Roger ordered another bourbon, and I was thinking how much older than his actual forty-five he is coming to look when he suddenly grinned that boyish, winning grin that so charmed you when you first met him at that cocktail party in June of '80-the one at Gahan and Nancy Wilson's place in Connecticut, do you remember? “Have you seen Sandra Jackson's new toy?” he asked. “She's the one Herb should have gone to for black market munitions.” Roger actually laughed out loud, a sound I have heard from him very seldom in the last eight months or so. Hearing it made me realize again, Ruth, how much I like and respect him-he could have been a really great editor somewhere-perhaps even in the Maxwell Perkins league. It seems a shame that he's ended up piloting such a leaky craft as Zenith House.
“She's got something called the Rainy Night Friend,” he said, still laughing. “It's silver-plated, and almost the size of a mortar shell. Fucking thing fills her whole purse. There's a flashlight set into the blunt end. The tapered end emits a cloud of tear-gas when you press a button-only Sandra says that she spent an extra ten bucks to have the tear-gas canister replaced with Hi-Pro-Gas, which is a hopped-up version of Mace. In the middle of this device, Johnny boy, is a pull-ring that sets off a high-decibel siren. I did not ask for a demonstration. They would have evacuated the building.”
“The way you describe it, it sounds as if she could use it as a dildo when there were no muggers around,” I said. He went off into gales of half-hysterical laughter. I joined him-it would have been impossible not to-but I was concerned for him, as well.

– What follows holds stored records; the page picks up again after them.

/-- The Wilson integral with the cochain `c`: `Z_c = ∫ e^{−β S_c(U)} ∏ dU`. [problem-side] -/
def ZC (β : ℝ) (c : FinTorusSite Ls Ls Ls Lt → {p : Fin 4 × Fin 4 // p.1 < p.2} → Circle) : ℝ :=
  ∫ U, Real.exp (-β * actionC c U) ∂(Measure.pi fun _ : FinTorusSite Ls Ls Ls Lt × Fin 4 => haarProbability Circle)

/-- 't Hooft's single-plane stack cochain: `z` on the `q`-plaquettes with `x_i = 0 = x_j`, `1` elsewhere. [problem-side] -/
def stackC (z : Circle) (q : {p : Fin 4 × Fin 4 // p.1 < p.2}) (x : FinTorusSite Ls Ls Ls Lt)
    (q' : {p : Fin 4 × Fin 4 // p.1 < p.2}) : Circle :=
  if q' = q ∧ finTorusSiteCoord x q.1.1 = 0 ∧ finTorusSiteCoord x q.1.2 = 0 then z else 1

/-- The uniform cochain: `w` on every `q`-plaquette, `1` elsewhere. [problem-side] -/
def unifC (w : Circle) (q : {p : Fin 4 × Fin 4 // p.1 < p.2}) (_x : FinTorusSite Ls Ls Ls Lt)
    (q' : {p : Fin 4 × Fin 4 // p.1 < p.2}) : Circle :=
  if q' = q then w else 1

/-- **The anisotropic twisted partition function of `U(1)` is `Z_c` for the stack cochain.** [problem-side] -/
theorem twistedPartitionFunctionAniso_u1_eq (β : ℝ) (z : Circle) (q : {p : Fin 4 × Fin 4 // p.1 < p.2}) :
    twistedPartitionFunctionAniso u1Rep β Ls Lt z q = ZC β (stackC (Ls := Ls) (Lt := Lt) z q) := by
  rw [twistedPartitionFunctionAniso_eq_integral]
  unfold ZC actionC stackC
  refine integral_congr_ae (ae_of_all _ fun U => ?_)
  simp only [Nat.cast_one, trace_u1Rep_re]

omit [MeasurableSpace Circle] [BorelSpace Circle] in
/-- The plaquette holonomy is continuous in the configuration. [problem-side] -/
theorem continuous_finTorusPlaquette (x : FinTorusSite Ls Ls Ls Lt) (μ ν : Fin 4) :
    Continuous fun U : FinTorusSite Ls Ls Ls Lt × Fin 4 → Circle => finTorusPlaquette U x μ ν := by
  unfold finTorusPlaquette
  fun_prop

omit [MeasurableSpace Circle] [BorelSpace Circle] in
/-- The Wilson exponent is continuous in the configuration. [problem-side] -/
theorem continuous_actionC (c : FinTorusSite Ls Ls Ls Lt → {p : Fin 4 × Fin 4 // p.1 < p.2} → Circle) :
    Continuous fun U : FinTorusSite Ls Ls Ls Lt × Fin 4 → Circle => actionC c U := by
  unfold actionC
  refine continuous_finsetSum _ fun x _ => continuous_finsetSum _ fun q' _ => continuous_const.sub ?_
  exact Complex.continuous_re.comp (continuous_subtype_val.comp (continuous_const.mul (continuous_finTorusPlaquette x _ _)))

/-- A continuous real function on the (compact) configuration space is integrable. [problem-side] -/
theorem integrable_of_continuous {F : (FinTorusSite Ls Ls Ls Lt × Fin 4 → Circle) → ℝ} (hF : Continuous F) :
    Integrable F (Measure.pi fun _ : FinTorusSite Ls Ls Ls Lt × Fin 4 => haarProbability Circle) :=
  hF.integrable_of_hasCompactSupport
    (IsCompact.of_isClosed_subset isCompact_univ (isClosed_tsupport _) (Set.subset_univ _))

/-- `Z_c > 0`. [problem-side] -/
theorem ZC_pos (β : ℝ) (c : FinTorusSite Ls Ls Ls Lt → {p : Fin 4 × Fin 4 // p.1 < p.2} → Circle) : 0 < ZC β c := by
  unfold ZC
  exact integral_exp_pos (integrable_of_continuous (Real.continuous_exp.comp (continuous_const.mul (continuous_actionC c))))

/-- **Coboundary invariance**: translating every link by `λ` is measure preserving, so `Z_c = Z_{c·δλ}`. [problem-side] -/
theorem ZC_eq_ZC_mul_cob (β : ℝ) (c : FinTorusSite Ls Ls Ls Lt → {p : Fin 4 × Fin 4 // p.1 < p.2} → Circle)
    (lam : FinTorusSite Ls Ls Ls Lt × Fin 4 → Circle) :
    ZC β c = ZC β (fun x q' => c x q' * cob lam x q'.1.1 q'.1.2) := by
  set μH : Measure (FinTorusSite Ls Ls Ls Lt × Fin 4 → Circle) :=
    Measure.pi fun _ : FinTorusSite Ls Ls Ls Lt × Fin 4 => haarProbability Circle with hμH
  have hT : MeasurePreserving (fun (U : FinTorusSite Ls Ls Ls Lt × Fin 4 → Circle) l => lam l * U l) μH μH :=
    measurePreserving_pi (f := fun (l : FinTorusSite Ls Ls Ls Lt × Fin 4) (g : Circle) => lam l * g)
      (fun _ => haarProbability Circle) (fun _ => haarProbability Circle)
      fun l => measurePreserving_mul_left (haarProbability Circle) (lam l)
  have hF : Continuous fun U : FinTorusSite Ls Ls Ls Lt × Fin 4 → Circle => Real.exp (-β * actionC c U) :=
    Real.continuous_exp.comp (continuous_const.mul (continuous_actionC c))
  have h := integral_map hT.measurable.aemeasurable (hF.aestronglyMeasurable (μ := Measure.map _ μH))
  rw [hT.map_eq] at h
  unfold ZC
  rw [h]
  refine integral_congr_ae (ae_of_all _ fun U => ?_)
  simp only [actionC, finTorusPlaquette_mul, mul_assoc]

/-- **Spreading the twist**: `Z(e^{iθ}) = Z_{c_w}` with the uniform cochain `c_w = e^{iθ/L_s²}` on every `q`-plaquette
(spatial plane, `L_s ≥ 1`). [problem-side] -/
theorem twistedPartitionFunctionAniso_u1_eq_unif (β θ : ℝ) (hLs : 1 ≤ Ls) (q : {p : Fin 4 × Fin 4 // p.1 < p.2})
    (hq : q.1.2 ≠ 3) :
    twistedPartitionFunctionAniso u1Rep β Ls Lt (Circle.exp θ) q =
      ZC β (unifC (Ls := Ls) (Lt := Lt) (Circle.exp (θ / ((Ls : ℝ) ^ 2))) q) := by
  rw [twistedPartitionFunctionAniso_u1_eq, ZC_eq_ZC_mul_cob β _ (spread θ q)]
  congr 1
  funext x q'
  exact stack_mul_cob_spread θ hLs q hq x q'

/-- No twist: `Z(1) = Z_{c_1}`. [problem-side] -/
theorem twistedPartitionFunctionAniso_u1_one_eq_unif (β : ℝ) (q : {p : Fin 4 × Fin 4 // p.1 < p.2}) :
    twistedPartitionFunctionAniso u1Rep β Ls Lt 1 q = ZC β (unifC (Ls := Ls) (Lt := Lt) 1 q) := by
  rw [twistedPartitionFunctionAniso_u1_eq]
  congr 1
  funext x q'
  simp [stackC, unifC]

end Partition

/-! ### Jensen (tangent-line form) against the untwisted Gibbs weight, and the inversion symmetry -/

section Jensen

variable [MeasurableSpace Circle] [BorelSpace Circle] {Ls Lt : ℕ}

/-- The untwisted Wilson exponent `S(U) = Σ_x Σ_{q'} (1 − Re U_{x,q'})`. [problem-side] -/
def action₁ (U : FinTorusSite Ls Ls Ls Lt × Fin 4 → Circle) : ℝ :=
  ∑ x : FinTorusSite Ls Ls Ls Lt, ∑ q' : {p : Fin 4 × Fin 4 // p.1 < p.2},
    (1 - (((finTorusPlaquette U x q'.1.1 q'.1.2 : Circle) : ℂ)).re)

/-- The total real part of the `q`-plaquettes, `R(U) = Σ_x Re U_{x,q}`. [problem-side] -/
def reSum (q : {p : Fin 4 × Fin 4 // p.1 < p.2}) (U : FinTorusSite Ls Ls Ls Lt × Fin 4 → Circle) : ℝ :=
  ∑ x : FinTorusSite Ls Ls Ls Lt, (((finTorusPlaquette U x q.1.1 q.1.2 : Circle) : ℂ)).re

/-- The total imaginary part of the `q`-plaquettes, `J(U) = Σ_x Im U_{x,q}`. [problem-side] -/
def imSum (q : {p : Fin 4 × Fin 4 // p.1 < p.2}) (U : FinTorusSite Ls Ls Ls Lt × Fin 4 → Circle) : ℝ :=
  ∑ x : FinTorusSite Ls Ls Ls Lt, (((finTorusPlaquette U x q.1.1 q.1.2 : Circle) : ℂ)).im

omit [MeasurableSpace Circle] [BorelSpace Circle] in
/-- The uniform cochain shifts the exponent by `D = (1 − Re w)·R + Im w·J`. [problem-side] -/
theorem actionC_unifC (w : Circle) (q : {p : Fin 4 × Fin 4 // p.1 < p.2}) (U : FinTorusSite Ls Ls Ls Lt × Fin 4 → Circle) :
    actionC (unifC w q) U = action₁ U + ((1 - ((w : ℂ)).re) * reSum q U + ((w : ℂ)).im * imSum q U) := by
  unfold actionC action₁ reSum imSum unifC
  rw [Finset.mul_sum, Finset.mul_sum, ← Finset.sum_add_distrib, ← Finset.sum_add_distrib]
  refine Finset.sum_congr rfl fun x _ => ?_
  have hsplit : ∀ q' : {p : Fin 4 × Fin 4 // p.1 < p.2},
      (1 - ((((if q' = q then w else 1) * finTorusPlaquette U x q'.1.1 q'.1.2 : Circle) : ℂ)).re) =
        (1 - (((finTorusPlaquette U x q'.1.1 q'.1.2 : Circle) : ℂ)).re) +
          (if q' = q then ((1 - ((w : ℂ)).re) * (((finTorusPlaquette U x q.1.1 q.1.2 : Circle) : ℂ)).re +
            ((w : ℂ)).im * (((finTorusPlaquette U x q.1.1 q.1.2 : Circle) : ℂ)).im) else 0) := by
    intro q'
    by_cases h : q' = q
    · subst h
      simp only [if_true, Circle.coe_mul, Complex.mul_re]
      ring
    · simp [h]
  simp_rw [hsplit]
  rw [Finset.sum_add_distrib, Finset.sum_ite_eq' Finset.univ q]
  simp

omit [MeasurableSpace Circle] [BorelSpace Circle] in
/-- The untwisted exponent at `w = 1`. [problem-side] -/
theorem actionC_unifC_one (q : {p : Fin 4 × Fin 4 // p.1 < p.2}) (U : FinTorusSite Ls Ls Ls Lt × Fin 4 → Circle) :
    actionC (unifC 1 q) U = action₁ U := by
  rw [actionC_unifC]; simp

omit [MeasurableSpace Circle] [BorelSpace Circle] in
/-- Continuity of the untwisted exponent. [problem-side] -/
theorem continuous_action₁ : Continuous fun U : FinTorusSite Ls Ls Ls Lt × Fin 4 → Circle => action₁ U := by
  have h := continuous_actionC (Ls := Ls) (Lt := Lt) (unifC 1 ⟨((0 : Fin 4), (1 : Fin 4)), by decide⟩)
  simp only [actionC_unifC_one] at h
  exact h

omit [MeasurableSpace Circle] [BorelSpace Circle] in
/-- Continuity of `R`. [problem-side] -/
theorem continuous_reSum (q : {p : Fin 4 × Fin 4 // p.1 < p.2}) :
    Continuous fun U : FinTorusSite Ls Ls Ls Lt × Fin 4 → Circle => reSum q U :=
  continuous_finsetSum _ fun x _ =>
    Complex.continuous_re.comp (continuous_subtype_val.comp (continuous_finTorusPlaquette x _ _))

omit [MeasurableSpace Circle] [BorelSpace Circle] in
/-- Continuity of `J`. [problem-side] -/
theorem continuous_imSum (q : {p : Fin 4 × Fin 4 // p.1 < p.2}) :
    Continuous fun U : FinTorusSite Ls Ls Ls Lt × Fin 4 → Circle => imSum q U :=
  continuous_finsetSum _ fun x _ =>
    Complex.continuous_im.comp (continuous_subtype_val.comp (continuous_finTorusPlaquette x _ _))

omit [MeasurableSpace Circle] [BorelSpace Circle] in
/-- `R ≤ #sites` (each `Re U_p ≤ 1`). [problem-side] -/
theorem reSum_le (q : {p : Fin 4 × Fin 4 // p.1 < p.2}) (U : FinTorusSite Ls Ls Ls Lt × Fin 4 → Circle) :
    reSum q U ≤ Fintype.card (FinTorusSite Ls Ls Ls Lt) := by
  unfold reSum
  calc ∑ x : FinTorusSite Ls Ls Ls Lt, (((finTorusPlaquette U x q.1.1 q.1.2 : Circle) : ℂ)).re
      ≤ ∑ _x : FinTorusSite Ls Ls Ls Lt, (1 : ℝ) := Finset.sum_le_sum fun x _ =>
        (Complex.re_le_norm _).trans (le_of_eq (Circle.norm_coe _))
    _ = Fintype.card (FinTorusSite Ls Ls Ls Lt) := by simp

/-- **Inversion symmetry**: `∫ e^{−βS} J = 0` (link-wise inversion preserves the product Haar measure and `S`, and flips `J`).
[problem-side] -/
theorem integral_exp_action₁_mul_imSum (β : ℝ) (q : {p : Fin 4 × Fin 4 // p.1 < p.2}) :
    ∫ U, Real.exp (-β * action₁ U) * imSum (Ls := Ls) (Lt := Lt) q U
      ∂(Measure.pi fun _ : FinTorusSite Ls Ls Ls Lt × Fin 4 => haarProbability Circle) = 0 := by
  set μH : Measure (FinTorusSite Ls Ls Ls Lt × Fin 4 → Circle) :=
    Measure.pi fun _ : FinTorusSite Ls Ls Ls Lt × Fin 4 => haarProbability Circle with hμH
  have hT : MeasurePreserving (fun (U : FinTorusSite Ls Ls Ls Lt × Fin 4 → Circle) l => (U l)⁻¹) μH μH :=
    measurePreserving_pi (f := fun (_ : FinTorusSite Ls Ls Ls Lt × Fin 4) (g : Circle) => g⁻¹)
      (fun _ => haarProbability Circle) (fun _ => haarProbability Circle)
      fun _ => Measure.measurePreserving_inv (haarProbability Circle)
  have hF : Continuous fun U : FinTorusSite Ls Ls Ls Lt × Fin 4 → Circle => Real.exp (-β * action₁ U) * imSum q U :=
    (Real.continuous_exp.comp (continuous_const.mul continuous_action₁)).mul (continuous_imSum q)
  have h := integral_map hT.measurable.aemeasurable (hF.aestronglyMeasurable (μ := Measure.map _ μH))
  rw [hT.map_eq] at h
  -- under inversion `S` is even and `J` is odd
  have hS : ∀ U : FinTorusSite Ls Ls Ls Lt × Fin 4 → Circle, action₁ (fun l => (U l)⁻¹) = action₁ U := fun U => by
    unfold action₁
    simp only [finTorusPlaquette_inv, Circle.coe_inv_eq_conj, Complex.conj_re]
  have hJ : ∀ U : FinTorusSite Ls Ls Ls Lt × Fin 4 → Circle, imSum q (fun l => (U l)⁻¹) = -imSum q U := fun U => by
    unfold imSum
    simp only [finTorusPlaquette_inv, Circle.coe_inv_eq_conj, Complex.conj_im, Finset.sum_neg_distrib]
  simp only [hS, hJ, mul_neg, integral_neg] at h
  linarith
import Summits.Ventures.CertifiedManyBodySolver.Certificates.EmeryCu4O8_kry_Hg1201P0_c1hl_s9x10_S0
import HarnessLib

/-!
# KLDL-R certificate: an exact cluster vector of the open `Cu₄O₈` block (Hg1201P0 three-band corner `c1hl`, sector `(9,10)`, `N = 19`) — part S2 (kernel traces of atom classes [2, 3])

HONEST FRAMING: certified energy-window bookkeeping (a hypothesis-free UPPER bound on the three-band ground-state energy density at
`ρ = 19/16` from ONE explicit cluster vector, Ruelle's cluster variational principle as typed in `EmeryThreeBandBlock2x2RayleighCap`);
not a superconductivity verdict; no number of record at an anchor moves. WHAT-THIS-IS-NOT: a floor; a phase word.

The vector: the integer-rounded (scale `2^16`) lowest eigenvector of `h(θ) = Σ_a θ_a h^G_a` (`h^G_a = hubbardOpenBoxGP 1 12 (cu4o8Tau a) (cu4o8Ups a) (cu4o8Nu a)`)
on the spin sector `(9,10)` of the twelve physical sites of the open `2×2`-cell block (dimension 14520; 5500 nonzero coefficients — TRUNCATED to the 5500 largest-modulus coefficients of the rounded eigenvector (a valid trial vector; exact Rayleigh quotient 30.626064 vs eigenvalue 30.593066 eV/cluster)), at the coupling vector
`θ = ['33/25', '33/25', '33/25', '33/25', '-16/25', '-16/25', '-16/25', '-16/25', '7/5', '0', '0', '8', '47/10', '47/10']` (Hg1201P0 corner `c1hl` of `BLOCK-TABLES-La214v123_v1` = (t_pd ×4, −t_pp ×4, Δ_pd, ε_px, ε_py, U_d, U_px, U_py), cuprate signs),
stored as a `CoefTree` (search tree over occupation codes, `HubbardOpenBoxCodedRayleigh`). Norm `NN = 4286667822`; the fourteen EXACT integer traces
`S_a = NN·⟨unit, h^G_a unit⟩ = [-10131121734, -5872660970, -10131853194, -5883647182, 2690849552, 4659769648, 1992959264, 2694019204, 19217847911, 31114937299, 31113903408, 2786611298, 14048916878, 14047976844]` (float eigenvalue 30.593065710 eV/cluster; exact Rayleigh quotient 30.626063701; cap 1.9141290 eV/site = 7.656516 eV/CuO₂).
Parts: S0 = the tree + search-tree order / norm / particle number (kernel); S1–S4 = the fourteen traces `CoefTree.sApp` over the hop-list oracles `cu4o8ClusterF a` (kernel, `decide +kernel`);
F = the assembled table and the consequences (`emeryEnergyDensity_le_of_cu4o8Tree`: for EVERY `θ'`, `e_Emery(θ', 19/16) ≤ (1/16)·Σ_a θ'_a·S_a/NN`; the corner number; the `hT` trace rows,
unit norm and particle number for the `T > 0` Rayleigh-family floor `le_emeryCellPressure_of_rayleighFamily` / `Downfold/EmeryThermalSeam`).
Generator: HOME/hubbard-box-p2/code/rayleigh/ (kit job ray_main.py: scipy eigsh + exact integer forms; emit_kry.py), hubbard-box-p2 g15.
[cite: Ruelle1969, §3.3] [cite: Emery1987, eq. (1)] [cite: LinGubernatis1993, §II]
-/

noncomputable section

namespace Summit.Ventures.CertifiedManyBodySolver.Certificates

open Matrix Literature.MathematicalPhysics.QuantumLattice OccupationCode OccupationCode.CoefTree ClusterLowerBound InfVolFermionState HubbardWave0

/-- The exact trace of atom class `2` (kernel). [cite: Ruelle1969, §3.3] -/
theorem kry_Hg1201P0_c1hl_s9x10_sApp2 : kry_Hg1201P0_c1hl_s9x10.sApp (cu4o8ClusterF 2) = -10131853194 := by decide +kernel

/-- The exact trace of atom class `3` (kernel). [cite: Ruelle1969, §3.3] -/
theorem kry_Hg1201P0_c1hl_s9x10_sApp3 : kry_Hg1201P0_c1hl_s9x10.sApp (cu4o8ClusterF 3) = -5883647182 := by decide +kernel

end Summit.Ventures.CertifiedManyBodySolver.Certificates

end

He's very tired and very close to the edge of his endurance, I think-the parent corporation's steadily eroding support for the house has really started to get to him.
I asked him if something like the Rainy Night Friend was legal.
“I'm not a lawyer so I couldn't tell you for sure,” Roger said. “My impression is that a woman who uses a tear-gas pen on a potential mugger or rapist is in a gray area. But Sandra's toy, loaded up with a Mace hybrid... no, I don't think something like that can be kosher.”